День я работал нормально, самочувствие хорошее, признаков болезни не наблюдалось. Вечером дома, после ужина, появляется слабость, перед сном начинался озноб и повышение температуры. В субботу вызывали врача. Выслушав мой жалобы, врач говорил: «на-верно воспаление мочевого пузыря. Что принимаете»? Катя покажет таблетки бисептола. «Продолжаете принимать их, а в понедельник обратитесь к своему врачу».
Утром в понедельник температура нормальная. Прихожу к врачу. «Как себя чувствуете»? говорю слабость и усталость какая-то. «Ничего, идите работайте, почувствуете плохо – приходите».
Хуже не было, состояние здоровья за неделю нормализовалось, я продолжал работать. Так болезнь проявлялась ежегодно один раз в течение 3-4 лет. Мочился слабой струей, иногда с незначительной болью.
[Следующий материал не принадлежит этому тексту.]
import Summits.KontsevichZagierPeriods.KontsevichZagierPeriods.Theorems.VietaFibreKernelFormCut
import Summits.KontsevichZagierPeriods.KontsevichZagierPeriods.Theorems.VietaFibreKernelFormAveraging
import Literature.NumberTheory.Transcendental.SemialgebraicLineDeriv
import HarnessLib

/-!
# Crux `KernelForm` (stmt-KontsevichZagierPeriods-10447), line `Sketch`: the bump-body normal form

A sharpening of the kernel normal form `c ≡ [A] − [U]` of `VietaFibreKernelFormBodyDictionary`
(`exists_unitBody_sub_mem_relations`; this file does not import it):
the compact unit-volume body `A` may be taken ARBITRARILY CLOSE TO THE UNIT CUBE — sandwiched between
the slabs `[0,1]^m × [0, 1 − ε]` and `[0,1]^m × [0, 1 + ε]` for any prescribed `0 < ε < 1`. It is the
closure of the region under the graph of `1 + w` over the cube, `w` the uniformly small cube
integrand of the averaging normal form (`exists_cubeRep_abs_integrand_le`, `|w| ≤ ε`, `∫ w = 0`),
reached by one integrand-additivity move and one Newton–Leibniz move (`KZ.exists_underGraph`).

* `exists_bumpBody_sub_mem_relations` — the normal form;
* `kernelForm_iff_bumpBody` — for every fixed `0 < ε < 1`: Conjecture 1 (kernel form) `⟺` every
  compact unit-volume body `ε`-sandwiched around the unit cube is KZ-equivalent to the cube. So a
  counterexample to Conjecture 1, if any, is already an arbitrarily gentle semialgebraic bump on the
  cube, and no move-invariant of bodies that is continuous for the volume of the symmetric
  difference with the cube can detect it (body form of `moveInvariant_eq_zero_of_supContinuous`).

References: M. Kontsevich, D. Zagier, *Periods* (2001), §1.2, Problem 1; J. Cresson, J. Viu-Sos,
JTNB 34 (2022), §1; J. Viu-Sos, IJNT 17 (2021), Cor. 2.3, §4.2.
-/

noncomputable section

open MeasureTheory Set
open Literature.NumberTheory.Transcendental

namespace Summit.KontsevichZagierPeriods.KernelForm.LocaliseAtValuePrime

/-- Two unit-cube representations of any two dimensions are move-equivalent
(`[U₀] * [U₁] ≡ [U₀]`, `[U₁] * [U₀] ≡ [U₁]` by `stub_cubeMul`, and commutativity modulo the moves).
[folklore] -/
theorem of_cube_sub_of_cube_mem_relations {m₀ m₁ : ℕ} (U₀ : KZ.IntegralRep m₀) (U₁ : KZ.IntegralRep m₁)
    (h₀d : U₀.domain = KZ.cube m₀) (h₀i : U₀.integrand = fun _ => 1)
    (h₁d : U₁.domain = KZ.cube m₁) (h₁i : U₁.integrand = fun _ => 1) :
    KZ.of U₁ - KZ.of U₀ ∈ KZ.relations := by
  have e₁ := stub_cubeMul m₁ U₁ (KZ.of U₀) h₁d h₁i
  have e₂ := stub_cubeMul m₀ U₀ (KZ.of U₁) h₀d h₀i
  have e₃ := KZ.mul_sub_mul_comm_mem_relations (KZ.of U₀) (KZ.of U₁)
  have : KZ.of U₁ - KZ.of U₀ = (KZ.of U₀ * KZ.of U₁ - KZ.of U₀) -
      (KZ.of U₀ * KZ.of U₁ - KZ.of U₁ * KZ.of U₀) - (KZ.of U₁ * KZ.of U₀ - KZ.of U₁) := by abel
  rw [this]
  exact KZ.relations.sub_mem (KZ.relations.sub_mem e₁ e₃) e₂

/-- **Bump-body normal form.** For every `0 < ε < 1`, every formal `ℤ`-combination `c` of integral
representations with `eval c = 0` is, modulo the moves, `[A] − [U]` with `U` the unit cube of some
dimension `m + 1` and `A` a compact `ℚ`-semialgebraic body of volume `1` (integrand `1`, non-empty
interior) sandwiched between the slabs of heights `1 − ε` and `1 + ε` over the cube `[0,1]^m`.
Proof: `c ≡ [[0,1]^m, w]` with `|w| ≤ ε` (averaging normal form), `[[0,1]^m, 1 + w] ≡ [w] + [U_m]`
(integrand additivity), the region under the graph of `1 + w ≥ 0` is one Newton–Leibniz move away
(`KZ.exists_underGraph`), and its closure is the body `A` (`KZ.exists_closure_of_integrand_one`).
[cite: ViuSos2021, Cor. 2.3] [folklore] -/
theorem exists_bumpBody_sub_mem_relations :
    ∀ (c : KZ.FormalRep), KZ.eval c = 0 → ∀ {ε : ℝ}, 0 < ε → ε < 1 →
    ∃ (m : ℕ) (A U : KZ.IntegralRep (m + 1)), IsCompact A.domain ∧ (interior A.domain).Nonempty ∧
      (∀ x ∈ A.domain, A.integrand x = 1) ∧ A.value = 1 ∧ U.domain = KZ.cube (m + 1) ∧
      (U.integrand = fun _ => 1) ∧
      {z | (Fin.init z : Fin m → ℝ) ∈ KZ.cube m ∧ 0 ≤ z (Fin.last m) ∧ z (Fin.last m) ≤ 1 - ε} ⊆ A.domain ∧
      A.domain ⊆ {z | (Fin.init z : Fin m → ℝ) ∈ KZ.cube m ∧ 0 ≤ z (Fin.last m) ∧ z (Fin.last m) ≤ 1 + ε} ∧
      c - (KZ.of A - KZ.of U) ∈ KZ.relations := by
  intro c hc ε hε hε1
  -- (1) averaging normal form `c ≡ [W]`, `W = [[0,1]^m, w]`, `|w| ≤ ε`
  obtain ⟨m, hm⟩ := exists_cubeRep_abs_integrand_le c hc
  obtain ⟨W, hWd, hWb, r₁⟩ := hm ε hε
  have hWv : W.value = 0 := by
    have h := eval_eq_zero_of_mem r₁
    simp only [map_sub, KZ.eval_of, hc] at h
    linarith
  -- (2) the unit cubes `U₀` (dimension `m`) and `U` (dimension `m + 1`)
  obtain ⟨U₀, hU₀d, hU₀i⟩ := KZ.exists_oneRep (KZ.isSemialgebraic_cube (n := m))
    (by simp [KZ.volume_cube])
  obtain ⟨U, hUd, hUi⟩ := KZ.exists_oneRep (KZ.isSemialgebraic_cube (n := m + 1))
    (by simp [KZ.volume_cube])
  have hU₀v : U₀.value = 1 := by
    rw [KZ.IntegralRep.value_eq_volume_real U₀ (fun x _ => by rw [hU₀i]), hU₀d, KZ.volume_real_cube]
  -- (3) `H = [[0,1]^m, w + 1]`, and `[H] − [W] − [U₀] ∈ integrandAddRel`
  have hcube : Literature.ModelTheory.ExponentialFields.IsSemialgebraic ℚ (KZ.cube m) :=
    KZ.isSemialgebraic_cube
  have hwsa : IsSemialgebraicFunOn ℚ (KZ.cube m) W.integrand := hWd ▸ W.isSemialgebraicFunOn_integrand
  have h1sa : IsSemialgebraicFunOn ℚ (KZ.cube m) fun _ => (1 : ℝ) := by
    simpa using isSemialgebraicFunOn_ratCast hcube 1
  have hHint : IntegrableOn (fun x => W.integrand x + 1) (KZ.cube m) :=
    (hWd ▸ W.integrableOn).add (integrableOn_const (by simp [KZ.volume_cube]))
  let H : KZ.IntegralRep m := ⟨KZ.cube m, fun x => W.integrand x + 1, hcube, hwsa.fun_add h1sa, hHint⟩
  have r₂ : KZ.of H - KZ.of W - KZ.of U₀ ∈ KZ.relations := by
    refine KZ.integrandAddRel_subset_relations ⟨m, H, W, U₀, hWd, hU₀d, fun x _ => ?_, rfl⟩
    simp [H, hU₀i]
  have hH0 : ∀ x ∈ H.domain, 0 ≤ H.integrand x := by
    intro x hx
    have hb := abs_le.mp (hWb x (by simpa [hWd] using hx))
    change 0 ≤ W.integrand x + 1
    linarith [hb.1]
  have hHle : ∀ x ∈ H.domain, H.integrand x ≤ 1 + ε := by
    intro x hx
    have hb := abs_le.mp (hWb x (by simpa [hWd] using hx))
    change W.integrand x + 1 ≤ 1 + ε
    linarith [hb.2]
  have hHge : ∀ x ∈ H.domain, 1 - ε ≤ H.integrand x := by
    intro x hx
    have hb := abs_le.mp (hWb x (by simpa [hWd] using hx))
    change 1 - ε ≤ W.integrand x + 1
    linarith [hb.1]
  -- (4) the region under the graph `G`, one Newton–Leibniz move away
  obtain ⟨G, hGd, hGi, hGH⟩ := KZ.exists_underGraph H hH0
  have r₃ : KZ.of G - KZ.of H ∈ KZ.relations := KZ.newtonLeibnizRel_subset_relations hGH
  have hGv : G.value = 1 := by
    have h₂ := eval_eq_zero_of_mem r₂
    have h₃ := eval_eq_zero_of_mem r₃
    simp only [map_sub, KZ.eval_of, hWv, hU₀v] at h₂ h₃
    linarith
  have hG1 : ∀ x ∈ G.domain, G.integrand x = 1 := fun x _ => by rw [hGi]
  have hGsub : G.domain ⊆ {z | (Fin.init z : Fin m → ℝ) ∈ KZ.cube m ∧ 0 ≤ z (Fin.last m) ∧ z (Fin.last m) ≤ 1 + ε} := by
    intro z hz
    rw [hGd, KZlog.mem_band] at hz
    exact ⟨hz.1, hz.2.1, hz.2.2.trans (hHle _ hz.1)⟩
  have hGb : Bornology.IsBounded G.domain := by
    refine (Metric.isBounded_Icc (0 : Fin (m + 1) → ℝ) (fun _ => 2)).subset fun z hz => ?_
    obtain ⟨hinit, h0, h1⟩ := hGsub hz
    rw [KZ.mem_cube] at hinit
    refine ⟨fun i => ?_, fun i => ?_⟩
    · refine Fin.lastCases ?_ (fun j => ?_) i
      · exact h0
      · exact (hinit j).1
    · refine Fin.lastCases ?_ (fun j => ?_) i
      · change z (Fin.last m) ≤ 2
        linarith
      · change z (Fin.castSucc j) ≤ 2
        have := (hinit j).2
        change z (Fin.castSucc j) ≤ 1 at this
        linarith
  have hGvol : 0 < volume G.domain := by
    have h := G.value_eq_volume_real hG1
    rw [hGv, measureReal_def] at h
    exact pos_iff_ne_zero.mpr fun h0 => by simp [h0] at h
  -- (5) the body `A = closure G`
  obtain ⟨A, hAd, hAi, hAc, hAint, r₄⟩ := KZ.exists_closure_of_integrand_one G hG1 hGb
  have hA1 : ∀ x ∈ A.domain, A.integrand x = 1 := fun x _ => by rw [hAi]
  have hAv : A.value = 1 := by
    have h := eval_eq_zero_of_mem r₄
    simp only [map_sub, KZ.eval_of, hGv] at h
    linarith
  have r₅ : KZ.of U - KZ.of U₀ ∈ KZ.relations := of_cube_sub_of_cube_mem_relations U₀ U hU₀d hU₀i hUd hUi
  refine ⟨m, A, U, hAc, hAint hGvol, hA1, hAv, hUd, hUi, ?_, ?_, ?_⟩
  · -- lower slab ⊆ G ⊆ closure G = A
    rw [hAd]
    refine Subset.trans (fun z hz => ?_) subset_closure
    obtain ⟨hinit, h0, h1⟩ := hz
    rw [hGd, KZlog.mem_band]
    exact ⟨hinit, h0, h1.trans (hHge _ hinit)⟩
  · -- A = closure G ⊆ upper slab (closed)
    rw [hAd]
    refine closure_minimal hGsub ?_
    have hc1 : IsClosed {z : Fin (m + 1) → ℝ | (Fin.init z : Fin m → ℝ) ∈ KZ.cube m} :=
      KZ.isClosed_cube.preimage (continuous_pi fun i => continuous_apply _)
    have hc2 : IsClosed {z : Fin (m + 1) → ℝ | 0 ≤ z (Fin.last m)} :=
      isClosed_le continuous_const (continuous_apply _)
    have hc3 : IsClosed {z : Fin (m + 1) → ℝ | z (Fin.last m) ≤ 1 + ε} :=
      isClosed_le (continuous_apply _) continuous_const
    convert (hc1.inter hc2).inter hc3 using 1
    ext z
    simp only [mem_setOf_eq, mem_inter_iff, and_assoc]
  · have : c - (KZ.of A - KZ.of U) = (c - KZ.of W) - (KZ.of H - KZ.of W - KZ.of U₀) -
        (KZ.of G - KZ.of H) + (KZ.of G - KZ.of A) + (KZ.of U - KZ.of U₀) := by abel
    rw [this]
    exact KZ.relations.add_mem (KZ.relations.add_mem
      (KZ.relations.sub_mem (KZ.relations.sub_mem r₁ r₂) r₃) r₄) r₅

/-- **Conjecture 1 ⟺ cubing gentle bumps.** For every fixed `0 < ε < 1`: the kernel form of
Conjecture 1 holds iff every compact `ℚ`-semialgebraic body of volume `1` (integrand `1`, non-empty
interior) sandwiched between the slabs `[0,1]^m × [0, 1 − ε]` and `[0,1]^m × [0, 1 + ε]` is
KZ-equivalent to the unit cube `[0,1]^{m+1}`. (`→`: both have value `1`; `←`: the bump-body normal
form.) [folklore] -/
theorem kernelForm_iff_bumpBody :
    ∀ {ε : ℝ}, 0 < ε → ε < 1 →
    (Summit.KontsevichZagierPeriods.KontsevichZagierPeriods.Theses.VietaFibre.KernelForm ↔
      ∀ (m : ℕ) (A U : KZ.IntegralRep (m + 1)), IsCompact A.domain → (interior A.domain).Nonempty →
        (∀ x ∈ A.domain, A.integrand x = 1) → A.value = 1 → U.domain = KZ.cube (m + 1) →
        (U.integrand = fun _ => 1) →
        {z | (Fin.init z : Fin m → ℝ) ∈ KZ.cube m ∧ 0 ≤ z (Fin.last m) ∧ z (Fin.last m) ≤ 1 - ε} ⊆ A.domain →
        A.domain ⊆ {z | (Fin.init z : Fin m → ℝ) ∈ KZ.cube m ∧ 0 ≤ z (Fin.last m) ∧ z (Fin.last m) ≤ 1 + ε} →
        KZ.of A - KZ.of U ∈ KZ.relations) := by
  intro ε hε hε1
  constructor
  · unfold Summit.KontsevichZagierPeriods.KontsevichZagierPeriods.Theses.VietaFibre.KernelForm
    intro hK m A U _ _ _ hAv hUd hUi _ _
    refine hK _ ?_
    have hUv : U.value = 1 := by
      rw [KZ.IntegralRep.value_eq_volume_real U (fun x _ => by rw [hUi]), hUd, KZ.volume_real_cube]
    rw [map_sub, KZ.eval_of, KZ.eval_of, hAv, hUv, sub_self]
  · unfold Summit.KontsevichZagierPeriods.KontsevichZagierPeriods.Theses.VietaFibre.KernelForm
    intro h c hc
    obtain ⟨m, A, U, hAc, hAi, hA1, hAv, hUd, hUi, hlo, hhi, e⟩ :=
      exists_bumpBody_sub_mem_relations c hc hε hε1
    have hAU := h m A U hAc hAi hA1 hAv hUd hUi hlo hhi
    have : c = (c - (KZ.of A - KZ.of U)) + (KZ.of A - KZ.of U) := by abel
    rw [this]
    exact KZ.relations.add_mem e hAU

/-- **OctahedralSymmetry twin** of `kernelForm_iff_bumpBody`. [folklore] -/
theorem octahedralSymmetry_kernelForm_iff_bumpBody :
    ∀ {ε : ℝ}, 0 < ε → ε < 1 →
    (Summit.KontsevichZagierPeriods.KontsevichZagierPeriods.Theses.OctahedralSymmetry.KernelForm ↔
      ∀ (m : ℕ) (A U : KZ.IntegralRep (m + 1)), IsCompact A.domain → (interior A.domain).Nonempty →
        (∀ x ∈ A.domain, A.integrand x = 1) → A.value = 1 → U.domain = KZ.cube (m + 1) →
        (U.integrand = fun _ => 1) →
        {z | (Fin.init z : Fin m → ℝ) ∈ KZ.cube m ∧ 0 ≤ z (Fin.last m) ∧ z (Fin.last m) ≤ 1 - ε} ⊆ A.domain →
        A.domain ⊆ {z | (Fin.init z : Fin m → ℝ) ∈ KZ.cube m ∧ 0 ≤ z (Fin.last m) ∧ z (Fin.last m) ≤ 1 + ε} →
        KZ.of A - KZ.of U ∈ KZ.relations) :=
  fun hε hε1 =>
    octahedralSymmetry_kernelForm_iff_vietaFibre_kernelForm.trans (kernelForm_iff_bumpBody hε hε1)

end Summit.KontsevichZagierPeriods.KernelForm.LocaliseAtValuePrime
Весной 1988 года, также в пятницу, я заболел. В понедельник явился к участковому врачу. Прежнего врача не было. В кабинете была женщина молодая, стройная, красивая и обаятельная – врач Маркина Наталья Владимировна. Выслушав мои жалобы, она не отправила меня на работу, а взялась за мое лечение. Она исследовала анализы мочи и крови, на-значила лекарства, там где в чем-то была не уверена, водила меня в соседние кабинеты к опытным специалистам на консультацию. Дала направление к уролог. Заключение уролога - аденома. Маркина сказала: «эта болезнь не излечивается, ее надо оперировать». Рекомендует лечь в больницу. Мне в больницу не очень хотелось. Когда я поправился, со здоровьем стало все нормально, а «слабая и прерывистая» меня не очень удручала, я на операцию пока не решался, продолжал работать. Истоки болезни никуда не делись и я опять заболел. Появился озноб, повысилась температура. Наталья Владимировна исследует анализы мочи и крови, выписывает необходимые лекарства, рекомендует лечь в больницу. Болезнь затянулась, держится повышенная температура, мочился с небольшой резью. Я решаюсь на операцию. Маркина в мае 1988 года дает мне направление. В пятницу мы с Катей пошли в больницу. У меня повышенная температура, настроение удручающее. В приемном покое меня не приняли. «Это направление не действительно, надо направление уролога». Разговор окончен.
Из больничного городка мы пошли в городскую поликлинику к урологу. Выслушав мою просьбу, она поинтересовалась «мочитесь сами»? Да. «Идите домой, подлечитесь, а тогда придете я возьму вас на учет».
Не совета, не рекомендации как подлечиться она не дала. Мы пошли домой. Я размышляю, раз специалист не торопится направлять меня на операцию, значит болезнь не так уж и страшна.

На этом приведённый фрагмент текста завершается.